Film screening: "Ballad of a Soldier" (1959), 27 April 2010

"Ballad of a Soldier" tells the story of Alyosha, a Russian soldier in World War II who single-handedly fends off two enemy tanks and is granted a visit with his mother as a reward. As he journeys home, Alyosha encounters the devastation of his war-torn country, witnesses glimmers of hope among the people, and falls in love. With its poetic visual imagery, Grigori Chukhrai's "Ballad of a Soldier" is an unconventional meditation on the effects of war, and is considered a milestone in Russian cinema. It was a prize winner at the Cannes Film Festival and San Francisco International Film Festival in 1960.

The Permanent Representative of the Russian Federation to the United Nations, Ambassador Vitaly Churkin, delivered opening remarks.

Photo Exhibition: "We Won Together", 1 - 14 May 2010

This special exhibition celebrates the victory in World War II through photos highlighting the role of the CIS (former Soviet Union) in the defeat of fascism.

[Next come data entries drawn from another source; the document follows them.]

import Literature.Geometry.DiscreteGeometry.KissingSearchCheck
import HarnessLib

/-!
# The run of the kissing growth search, part 25 of 128 (computational, `native_decide`)

Topic `Literature/Geometry/DiscreteGeometry`; provefact brick for `Hales2012_contactGraphTame` /
`Hales2012_contactGraphFccOrHcp`.  The whole computation `∀ i < 128, checkPart 5 128 i 60 = true`
(`KissingSearchCheck.lean`: the `17556` states of the search frontier at depth `5` below the `14`
root states, split round-robin into `128` parts, each state searched with fuel `60`) is run by
`native_decide`, one part per file, in `KissingSearchRun000.lean` … `KissingSearchRun127.lean`;
the parts are assembled in `KissingSearchFinal.lean` (`concl_of_parts`, `KissingSearchRoot.lean`).
About `2.07 · 10⁶` search nodes in all (`≈ 1.6 · 10⁴` per part; an independent C++
implementation of the same search agrees node for node and finds only the FCC and HCP patterns).

## References
* T. C. Hales, arXiv:1209.6043 (2012), Theorem 3 and Lemma 8 (computer-assisted classification
  of the tame contact hypermaps, here re-done as a verified growth search). [`Hales2012`]
-/

namespace Literature.Geometry.DiscreteGeometry

namespace KissingSearch

/-- **Part `25` of `128` of the growth search returns `true`** (frontier depth `5`, fuel `60`).
[cite: Hales2012, Theorem 3 and Lemma 8] -/
theorem checkPart_eq_true_025 : checkPart 5 128 25 60 = true := by
  native_decide

end KissingSearch

end Literature.Geometry.DiscreteGeometry
/-- [folklore] **A4 / K-R5 FOR THE CENTRED GHOST SECTOR FROM SOCKETS ONLY, ON THE WARD RAY** (`0 < a`, `n` ODD, weights
`(cK, cQ) = (c·n², c·a)`): (W1) is leaf-01's `ward₁_Ggh_rooted` with the generator family `X u := (−c) • genX u`, parity as above; the ONE
remaining table-side LAW is (W2) `divW Wf u λ u′ = X u ∘ SghAt λ u′ − SghAt λ u′ ∘ X u` (besides the table's sockets and inversion law) —
then NO hypothesis on the composite kernel remains (`FineHessianWard.bondSecondMoment_TOfLeg_eq_avgM2_of_laws`). -/
theorem bondSecondMoment_TOfGh_ctr_eq_avgM2_of_laws (ha : 0 < a) (hodd : Odd n) (c : ℝ)
    (hW : ∀ κ' u l' u', BiLoc (Wf κ' u l' u') u u' C2 (1 / n))
    (hWcov : ∀ (κ' : Fin 4) (u : Site 4) (l' : Fin 4) (u' t : Site 4),
      Wf κ' (u + (n : ℤ) • t) l' (u' + (n : ℤ) • t) = shiftK (-((n : ℤ) • t)) (Wf κ' u l' u'))
    (hWsymm : ∀ (κ' : Fin 4) (u : Site 4) (l' : Fin 4) (u' : Site 4), Wf κ' u l' u' = Wf l' u' κ' u)
    (hW2 : ∀ (u : Site 4) (l' : Fin 4) (u' : Site 4), divW Wf u l' u'
      = comp ((-c) • genX u) (SghAt (ctrHalf n) n (c * (n : ℝ) ^ 2) (c * a) l' u')
        - comp (SghAt (ctrHalf n) n (c * (n : ℝ) ^ 2) (c * a) l' u') ((-c) • genX u))
    (hWr : ∀ κ' u l' u', Wf κ' (cInv n κ' - u) l' (cInv n l' - u') = refK (invLeg n) (Wf κ' u l' u'))
    (κ lam μ ν : Fin 4) :
    ∑' z : Site 4, ((z κ * z lam : ℤ) : ℝ) *
        ((n : ℝ) ^ 8 * TOfGh n a (SghAt (ctrHalf n) n (c * (n : ℝ) ^ 2) (c * a)) (tableRedF n Wf) μ ν z)
      = avgM2 n (fineHessA (Ggh n a) (SghAt (ctrHalf n) n (c * (n : ℝ) ^ 2) (c * a)) Wf μ ν) κ lam := by
  have hn : (0 : ℝ) < 1 / (n : ℝ) := div_pos one_pos (by exact_mod_cast Nat.pos_of_ne_zero (NeZero.ne n))
  have hWr' : ∀ κ' u l' u', Wf κ' (cInv n κ' - u) l' (cInv n l' - u')
      = ((fun _ : Fin 4 => (-1 : ℝ)) κ' * (fun _ : Fin 4 => (-1 : ℝ)) l') • refK (invLeg n) (Wf κ' u l' u') := fun κ' u l' u' => by
    rw [hWr κ' u l' u']
    norm_num
  exact bondSecondMoment_TOfLeg_eq_avgM2_of_laws (Ggh n a) n (spr_Ggh n a ha) (shiftK_Ggh_neg n a ha)
    (biLoc_SghAt_ctr n (c * (n : ℝ) ^ 2) (c * a)) hW hn (SghAt_ctr_translate_block n (c * (n : ℝ) ^ 2) (c * a)) hWcov hWsymm
    (fun u => (-c) • genX u) (fun u => biLoc_smul_genX c u (1 / (n : ℝ))) (fun u => ward₁_Ggh_rooted n (ctrHalf_mem n) ha c u) hW2
    (invLeg n) (refK_invLeg_Ggh n a ha) (cInv n) (fun _ => (-1 : ℝ)) (fun _ _ => by norm_num)
    (fun κ' u => SghAt_pointInversion n hodd (c * (n : ℝ) ^ 2) (c * a) κ' u) hWr' κ lam μ ν

end GenericTable

/-! ## §3 The ruled literal: T7-gh v1.1 -/

/-- [our object] **T7-gh v1.1 — THE GHOST FINE ONE-SHOT KERNEL OF RECORD** at block size `n`, averaging weight `a`, real weights `cK cQ cW`:
`PghR n a cK cQ cW := TOfGh n a (SghAt (ctrHalf n) n cK cQ) (tableRedF n (diagExt (ghXTab cW)))` — the ghost leg (T2) with the
centre-rooted first-order stencil (T6-ρ) and the dressed kinetic cross-contact table, in the reduced Hessian shape (T8-gh), written in the
generic chain's format.  The loop weight of leaf R1 (owner R-4 (v): `−2`) is NOT applied.  A DEFINITION; asserts nothing. -/
def PghR (n : ℕ) [NeZero n] (a cK cQ cW : ℝ) : Fin 4 → Fin 4 → Site 4 → ℝ :=
  TOfGh n a (SghAt (ctrHalf n) n cK cQ) (tableRedF n (diagExt (ghXTab cW)))

/-- [our object] **THE FINE GHOST HESSIAN KERNEL OF THE RULED TRIPLE**: `fineHessGhR n a cK cQ cW := fineHessA (Ggh n a)
(SghAt (ctrHalf n) n cK cQ) (diagExt (ghXTab cW))`.  A DEFINITION; asserts nothing. -/
def fineHessGhR (n : ℕ) [NeZero n] (a cK cQ cW : ℝ) : EKer₂ 4 :=
  fineHessA (Ggh n a) (SghAt (ctrHalf n) n cK cQ) (diagExt (ghXTab cW))

variable (a : ℝ)

/-- [our object] Unfolding `PghR` in the generic chain's format. -/
theorem PghR_eq : PghR n a cK cQ cW = TOfGh n a (SghAt (ctrHalf n) n cK cQ) (tableRedF n (diagExt (ghXTab cW))) := rfl

/-- [our object] … over the generic leg: `PghR n a cK cQ cW = TOfLeg n (Ggh n a) (SghAt (ctrHalf n) n cK cQ) (tableRedF n (diagExt (ghXTab cW)))`. -/
theorem PghR_eq_TOfLeg :
    PghR n a cK cQ cW = TOfLeg n (Ggh n a) (SghAt (ctrHalf n) n cK cQ) (tableRedF n (diagExt (ghXTab cW))) := rfl

/-- [our object] … as a `hessKer`: `PghR n a cK cQ cW = hessKer (Ggh n a) (vertexRedF n (SghAt (ctrHalf n) n cK cQ)) (tableRedF n (diagExt (ghXTab cW)))`. -/
theorem PghR_eq_hessKer :
    PghR n a cK cQ cW = hessKer (Ggh n a) (vertexRedF n (SghAt (ctrHalf n) n cK cQ)) (tableRedF n (diagExt (ghXTab cW))) := rfl

/-- [our object] Unfolding `fineHessGhR`. -/
theorem fineHessGhR_eq : fineHessGhR n a cK cQ cW = fineHessA (Ggh n a) (SghAt (ctrHalf n) n cK cQ) (diagExt (ghXTab cW)) := rfl

/-- [folklore] **BLOCK COVARIANCE OF THE RULED DATA** (`0 < a`): `BlockCovariant (Ggh n a) (vertexRedF n (SghAt (ctrHalf n) n cK cQ))
(tableRedF n (diagExt (ghXTab cW))) n` (leaf-04's block twin `vertexRedF_translate_block` + `ReducedTableF.tableRedF_translate`). -/
theorem blockCovariant_PghR (ha : 0 < a) :
    BlockCovariant (Ggh n a) (vertexRedF n (SghAt (ctrHalf n) n cK cQ)) (tableRedF n (diagExt (ghXTab cW))) n :=
  ⟨fun t => shiftK_Ggh_neg n a ha t,
   fun μ y t => vertexRedF_translate_block n (fun κ' u t => SghAt_ctr_translate_block n cK cQ κ' u t) μ y t,
   fun μ y ν y' t => tableRedF_translate n (fun κ' u l' u' t => diagExt_ghXTab_translate n cW κ' u l' u' t) μ y ν y' t⟩

/-- [folklore] **BASE POINT**: `hess (Ggh n a) (vertexRedF n (SghAt …)) (tableRedF n (diagExt (ghXTab cW))) μ y ν y′ = PghR n a cK cQ cW μ ν (y′ − y)`. -/
theorem hess_eq_PghR (ha : 0 < a) (μ : Fin 4) (y : Site 4) (ν : Fin 4) (y' : Site 4) :
    hess (Ggh n a) (vertexRedF n (SghAt (ctrHalf n) n cK cQ)) (tableRedF n (diagExt (ghXTab cW))) μ y ν y' =
      PghR n a cK cQ cW μ ν (y' - y) :=
  hess_eq_hessKer (blockCovariant_PghR n cW cK cQ a ha) μ y ν y'

/-- [folklore] The dressed centre-rooted ghost vertex is a vertex family, with SOME constant and a positive rate (`vertexFamily_vertexRedF'`). -/
theorem exists_vertexFamily_SghAt_ctr : ∃ Cv δv : ℝ, 0 < δv ∧ VertexFamily (vertexRedF n (SghAt (ctrHalf n) n cK cQ)) n Cv δv := by
  have hn : (0 : ℝ) < 1 / (n : ℝ) := div_pos one_pos (by exact_mod_cast Nat.pos_of_ne_zero (NeZero.ne n))
  obtain ⟨Cv, δv, hδv, -, hV⟩ := vertexFamily_vertexRedF' n (biLoc_SghAt_ctr n cK cQ) hn
  exact ⟨Cv, δv, hδv, hV⟩
import Summits.NavierStokesRegularity.NavierStokesRegularity.Theorems.PerpetualPumpEulerTypeIGlueSobolevR3

/-!
# Route PumpContinuation · `BoundedTemperatureClosed` — Schwartz divergence-free data are `H¹⁰_df` data

Support file for the crux `BoundedTemperatureClosed` (stmt-NavierStokesRegularity-18303), line
`SketchIdeator4`, registered stub `stub_schwartzSubH10`: the data-class inclusion
`schwartzData ⊆ h10Data`.  For a real divergence-free Schwartz field `u₀ : 𝓢(ℝ³, ℝ³)` the `L²`
class `schwartzL2 u₀` of its complexification `u₀^ℂ` lies in Tao's class `H¹⁰_df(ℝ³)`
(`MemH10df`: finite Fourier-side `H¹⁰` norm, real, Fourier-divergence-free).

Proof: every derivative of a Schwartz field is square-integrable
(`lintegral_enorm_iteratedFDeriv_sq_lt_top_schwartz`: `‖Dʲu₀(x)‖ ≤ p_{0,j}(u₀)` pointwise and
`x ↦ ‖Dʲu₀(x)‖` is integrable, so `∫ ‖Dʲu₀‖² ≤ p_{0,j}(u₀) · ∫ ‖Dʲu₀‖ < ∞`), hence the landed
`memH10df_toLp_complexify` (smooth, divergence-free, `u₀, …, D¹⁰u₀ ∈ L²` ⟹ `[u₀^ℂ] ∈ H¹⁰_df`)
applies with the `L²` witness `memLp_complexify_comp u₀`, whose `toLp` class is `schwartzL2 u₀` by
definition.

## Main statements

* `lintegral_enorm_iteratedFDeriv_sq_lt_top_schwartz` — `∫ ‖Dʲf‖² dμ < ∞` for a Schwartz map `f` and a
  measure of temperate growth `μ`.
* `memH10df_schwartzL2` — `schwartzL2 u₀ ∈ H¹⁰_df` for divergence-free Schwartz `u₀`.
* `stub_schwartzSubH10` — the registered stub of line `SketchIdeator4` (verbatim signature).

## References

* T. Tao, J. Amer. Math. Soc. 29 (2016), arXiv:1402.0290v3, §1.1 p. 3 (`H¹⁰_df`), Thm. 1.5
  (Schwartz divergence-free data). [Tao2016AveragedNS]
-/

noncomputable section

open MeasureTheory Set Filter Topology
open scoped ENNReal NNReal SchwartzMap ContDiff

-- the nested summit namespace `…NavierStokesRegularity.NavierStokesRegularity…` is the tree's layout,
-- so the duplicated-namespace linter must be silenced for every declaration below
set_option linter.dupNamespace false

namespace Summit.NavierStokesRegularity.NavierStokesRegularity.Theorems.PumpContinuationSchwartzData

open Literature.Analysis.FluidPDE Literature.Analysis.FluidPDE.Tao2016

/-- **Every derivative of a Schwartz map is square-integrable**: for a Schwartz map `f : 𝓢(E, F)`
and a measure `μ` of temperate growth on `E`, `∫ ‖Dⁿf(x)‖² dμ < ∞` for every `n`.  Proof:
`‖Dⁿf(x)‖ ≤ p_{0,n}(f)` pointwise (`SchwartzMap.norm_iteratedFDeriv_le_seminorm`) and
`x ↦ ‖Dⁿf(x)‖` is `μ`-integrable (`SchwartzMap.integrable_pow_mul_iteratedFDeriv` with weight
`‖x‖⁰`), so `∫ ‖Dⁿf‖² ≤ p_{0,n}(f) ∫ ‖Dⁿf‖ < ∞`. [folklore] -/
theorem lintegral_enorm_iteratedFDeriv_sq_lt_top_schwartz {E F : Type*} [NormedAddCommGroup E]
    [NormedSpace ℝ E] [MeasurableSpace E] [BorelSpace E] [SecondCountableTopology E]
    [NormedAddCommGroup F] [NormedSpace ℝ F] (μ : Measure E) [μ.HasTemperateGrowth]
    (f : 𝓢(E, F)) (n : ℕ) :
    ∫⁻ x, ‖iteratedFDeriv ℝ n f x‖ₑ ^ 2 ∂μ < ⊤ := by
  have hC : ∀ x, ‖iteratedFDeriv ℝ n f x‖ ≤ SchwartzMap.seminorm ℝ 0 n f :=
    SchwartzMap.norm_iteratedFDeriv_le_seminorm ℝ f n
  have hint : Integrable (fun x => ‖iteratedFDeriv ℝ n f x‖) μ := by
    simpa using SchwartzMap.integrable_pow_mul_iteratedFDeriv μ f 0 n
  have hfin : ∫⁻ x, ‖iteratedFDeriv ℝ n f x‖ₑ ∂μ < ⊤ := by
    simpa only [hasFiniteIntegral_iff_enorm, enorm_norm] using hint.hasFiniteIntegral
  calc ∫⁻ x, ‖iteratedFDeriv ℝ n f x‖ₑ ^ 2 ∂μ
      ≤ ∫⁻ x, ENNReal.ofReal (SchwartzMap.seminorm ℝ 0 n f) * ‖iteratedFDeriv ℝ n f x‖ₑ ∂μ := by
        refine lintegral_mono fun x => ?_
        rw [sq]
        gcongr
        rw [← ofReal_norm]
        exact ENNReal.ofReal_le_ofReal (hC x)
    _ = ENNReal.ofReal (SchwartzMap.seminorm ℝ 0 n f) * ∫⁻ x, ‖iteratedFDeriv ℝ n f x‖ₑ ∂μ :=
        lintegral_const_mul' _ _ ENNReal.ofReal_ne_top
    _ < ⊤ := ENNReal.mul_lt_top ENNReal.ofReal_lt_top hfin

/-- **Schwartz divergence-free data are `H¹⁰_df` data**: for a real divergence-free Schwartz field
`u₀ : 𝓢(ℝ³, ℝ³)`, the `L²(ℝ³; ℂ³)` class `schwartzL2 u₀` of its complexification lies in Tao's
`H¹⁰_df(ℝ³)` — finite `H¹⁰` norm, real, and Fourier-divergence-free (Tao 2016, §1.1 p. 3: the data
of Thm. 1.5 are "Schwartz divergence-free vector fields", which lie in `H¹⁰_df`).  From the landed
`memH10df_toLp_complexify` (smooth divergence-free fields with `u₀, …, D¹⁰u₀ ∈ L²`) and
`lintegral_enorm_iteratedFDeriv_sq_lt_top_schwartz`. [cite: Tao2016AveragedNS, §1.1 p. 3] -/
theorem memH10df_schwartzL2 (u₀ : 𝓢(EuclideanSpace ℝ (Fin 3), EuclideanSpace ℝ (Fin 3)))
    (hdiv : VectorCalculus.IsDivFree ⇑u₀) : MemH10df (schwartzL2 u₀) :=
  PerpetualPumpEulerTypeIGlue.memH10df_toLp_complexify (u₀.smooth ⊤) hdiv
    (fun j _ => lintegral_enorm_iteratedFDeriv_sq_lt_top_schwartz volume u₀ j)
    (memLp_complexify_comp u₀)

/-- Registered stub `stub_schwartzSubH10` of line `SketchIdeator4` (crux `BoundedTemperatureClosed`):
complexified divergence-free Schwartz fields are `H¹⁰_df` data (`memH10df_schwartzL2`).
[cite: Tao2016AveragedNS, §1.1 p. 3] -/
theorem stub_schwartzSubH10 :
    ∀ u₀ : SchwartzMap (EuclideanSpace ℝ (Fin 3)) (EuclideanSpace ℝ (Fin 3)),
      VectorCalculus.IsDivFree ⇑u₀ → MemH10df (schwartzL2 u₀) :=
  fun u₀ h => memH10df_schwartzL2 u₀ h

end Summit.NavierStokesRegularity.NavierStokesRegularity.Theorems.PumpContinuationSchwartzData

end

Special Solemn Meeting of the UN General Assembly, 6 May 2010

The General Assembly marked the sixty-fifth anniversary of the end of the Second World War, with United Nations Secretary-General Ban Ki-moon describing the conflict as “one of the most epic struggles for freedom and liberation in history”, and adding that the devastating seven-year war had also led to the creation of the United Nations to foster peace, international cooperation and prevent future conflicts.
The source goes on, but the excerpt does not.